> **Exercise directions**:
Reproduce the entries shown below only from the line with "# INHABITED NON-TRIVIALLY" down to the line with "THE PRINT (MECHANISM", keeping both end lines and copying each one exactly.

> **Data to process**:
import Mathlib
import Summits.QuantumFields.YangMills.Theorems.BalabanUVNodesN15BackgroundStep
import Summits.QuantumFields.YangMills.Theorems.BalabanUVNodesN15RiemannWire
import Summits.QuantumFields.YangMills.Theorems.BalabanUVNodesN15DerivDefectLattices
import Summits.QuantumFields.YangMills.Theorems.BalabanUVNodesN15DerivDefectMajorant
import HarnessLib

/-!
# Route «BalabanUVNodes» (cluster K4 «SpineRates»), Track-A DAG node N15 = spine estimate NE2, BACKGROUND LAYER — THE BACKGROUND STEP
# INHABITED NON-TRIVIALLY (S6-MODEL): on the windows of g0's file 10, the background-dependent model propagators
# `X = (1 − G₁M_c)⁻¹G₁` (coarse) and `X′ = (1 − G₁′M_{c′})⁻¹G₁′` (fine), `G₁, G₁′` the discretised kernels of ONE Lipschitz profile at the two
# spacings and `M_c, M_{c′}` a GENUINE zeroth-order perturbation, have an η-defect majorant — every binder of
# `…N15.BackgroundStep.idef_background_propagator_majorant_flat` DISCHARGED except the coefficient-fit letter `o` (which parts 12a–12d supply)

Cell `pub-ymgap`, seat `pub-ymgap-dag-n15-b` (generation g2; FIRST-MISSING-ESTIMATE, HUMAN RULING D-0062; chair R424 venue; ROSTER-D0062 l.26).
`bears_on: R4∕N15`.  Filed `--supports stmt-QuantumFields-19351`.  Residue (ii) of g0's memo §4 («an S6-MODEL with a genuine first-order V on the windows of
file 10 … honest model») in its zeroth-order form, and the answer to the referee's standing remark on the -b chain, ref-B READ #96 (INBOX l.10109): *«D2
satisfiable (V ≡ 0 ∕ A ≡ 0)»* — here D2 is met with `V = M_c ≠ 0` and a non-degenerate pairing (`M ≥ 2` allowed), every constant explicit.

THE PRINT (MECHANISM and SHAPES only; nothing of [B9] asserted).  [Balaban1985BackgroundPropagators] (3.62)–(3.65) pp. 402–403 (verbatim in the tree header
`B9Thm34Ext`): *«the operator V′(A)G′(U) satisfies the bound … (3.63) … I − V′(A)G′(U) is an invertible operator, the inverse is given by a convergent Neumann
series … G′(U′U) = G′(U) + G′(U)V′(A)G′(U′U) (3.65)»*.  Here: the INVERSE is constructed (finite lattice: `1 − G₁M_c` is injective by the row-sum contraction
`|Ω|·η^d·B·r < 1` — the model's (3.63) —, hence a unit, `Matrix.mulVec_injective_iff_isUnit`), the fixed-point equations (3.64)∕(3.65) hold BY CONSTRUCTION
(`neumannSol_fix`), and g0's background step is APPLIED with: binder (a) = file 10's `hasMaj_idef_riemannKernel` (the `U ≡ 1` defect `Lip·η^{d+1}`), (b) = the
contraction `q = |Ω|η^dBr < 1`, (c) = the Neumann majorant of `X` (`B9SectDWeightedNeumann.neumann_majorant_wrow`) times `r`, (d) = the sandwiched coefficient
defect `G₁′ ∘ M_{c′ − c∘π} ∘ pull π ∘ X` from the FIT LETTER `|c′(x′) − c(πx′)| ≤ o(πx′)` (`T4EtaRateCoeffDefect.hasMaj_idef_mulOp`), (f) = automatic
(`exists_const_hasMaj_ofBlocks`).  The fit letter `o` is the ONE input left symbolic: parts 12a–12d of this seat discharge it for every coefficient species
(e.g. `c′ = phi1(η′, A′)`, `c = phi1(η, blockMean A′)`: `fit_phi1_blockMean` + 12a `hfit_of_pointwise`, `o = e·d(M−1)θ₁ + 2r²η` — ONE rate factor).

CONTENTS ([folklore]: finite-dimensional linear algebra + g0∕n15-a∕this seat's lemmas BY NAME).
* §1 MATRIX NEUMANN: `mulVec_sub_injective_of_rowSum` (row sums of `|T|` `≤ q < 1` ⟹ `1 − T` injective: sup-norm contraction), `isUnit_one_sub_of_rowSum`,
  `neumannSol T K = (1 − T)⁻¹K`, `neumannSol_fix` (`X = K + T·X`), `mulVecLin_neumannSol_fix` (the fixed-point equation as linear maps with the step
  `K.mulVecLin ∘ M_c`, `mulOp_eq_mulVecLin_diagonal`).
* §2 THE MODEL on the windows of file 10 (`siteGeo`, `fineWindow`, `blockProjW`, `fineKernel`, `coarseKernel` BY NAME): row sums of the two kernels
  (`rowSum_coarseKernel_le`, `rowSum_fineKernel_le`: both `≤ |Ω|·η^d·B`, `η = Mη′`), block majorants of the kernels (`hasMaj_coarseKernel`, `hasMaj_fineKernel`:
  `η^dB`), of the steps `G₁M_c`, `G₁′M_{c′}` (`η^dBr`, weighted row norm `q`), `triangle254_siteGeo`, `wrow_const_siteGeo`.
* §3 **`idef_modelPropagator_majorant`** — THE BACKGROUND STEP INHABITED: with `q = |Ω|η^dBr < 1`,
  `𝔇(X′, X) ≤ (m_G + m_G·A_V + c_V)·(1 − q)⁻¹` blockwise, `m_G = |Ω|·Lip·η^{d+1}`, `A_V = r·η^dB(1 − q)⁻¹`, `c_V = η^dB·η^dB(1 − q)⁻¹·Σ_y o(y)` — the U ≡ 1
  rate `Lip·η^{d+1}` and the fit letter `o` are the only small quantities, as the record says (one rate factor each).

HONEST FRAMING ∕ LIMITS.  MODEL: zero-range geometry (plain operator bounds, NO decay), scalar fields, ZEROTH-order perturbation `M_c` only (the first-order
`M_a∇` term is g0 file 4's + 12e's business and needs the (3.42)₂∕₃-shaped entries of the model kernels — not here), one Lipschitz profile `k` for both runs,
crude constants; nothing about Bałaban's `G′(U)`.  NE2⁺ NOT PRINTED, NOT proved; count-neutral (typed 28∕28; nothing discharged); finite windows — NOT infinite
volume, NOT OS on ℝ⁴, NOT a mass gap, NOT Clay.
-/

noncomputable section

namespace Summit.QuantumFields.YangMills.BalabanUVNodes.N15.BackgroundModel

> **Response**:
# INHABITED NON-TRIVIALLY (S6-MODEL): on the windows of g0's file 10, the background-dependent model propagators
# `X = (1 − G₁M_c)⁻¹G₁` (coarse) and `X′ = (1 − G₁′M_{c′})⁻¹G₁′` (fine), `G₁, G₁′` the discretised kernels of ONE Lipschitz profile at the two
# spacings and `M_c, M_{c′}` a GENUINE zeroth-order perturbation, have an η-defect majorant — every binder of
# `…N15.BackgroundStep.idef_background_propagator_majorant_flat` DISCHARGED except the coefficient-fit letter `o` (which parts 12a–12d supply)

Cell `pub-ymgap`, seat `pub-ymgap-dag-n15-b` (generation g2; FIRST-MISSING-ESTIMATE, HUMAN RULING D-0062; chair R424 venue; ROSTER-D0062 l.26).
`bears_on: R4∕N15`.  Filed `--supports stmt-QuantumFields-19351`.  Residue (ii) of g0's memo §4 («an S6-MODEL with a genuine first-order V on the windows of
file 10 … honest model») in its zeroth-order form, and the answer to the referee's standing remark on the -b chain, ref-B READ #96 (INBOX l.10109): *«D2
satisfiable (V ≡ 0 ∕ A ≡ 0)»* — here D2 is met with `V = M_c ≠ 0` and a non-degenerate pairing (`M ≥ 2` allowed), every constant explicit.

THE PRINT (MECHANISM and SHAPES only; nothing of [B9] asserted).  [Balaban1985BackgroundPropagators] (3.62)–(3.65) pp. 402–403 (verbatim in the tree header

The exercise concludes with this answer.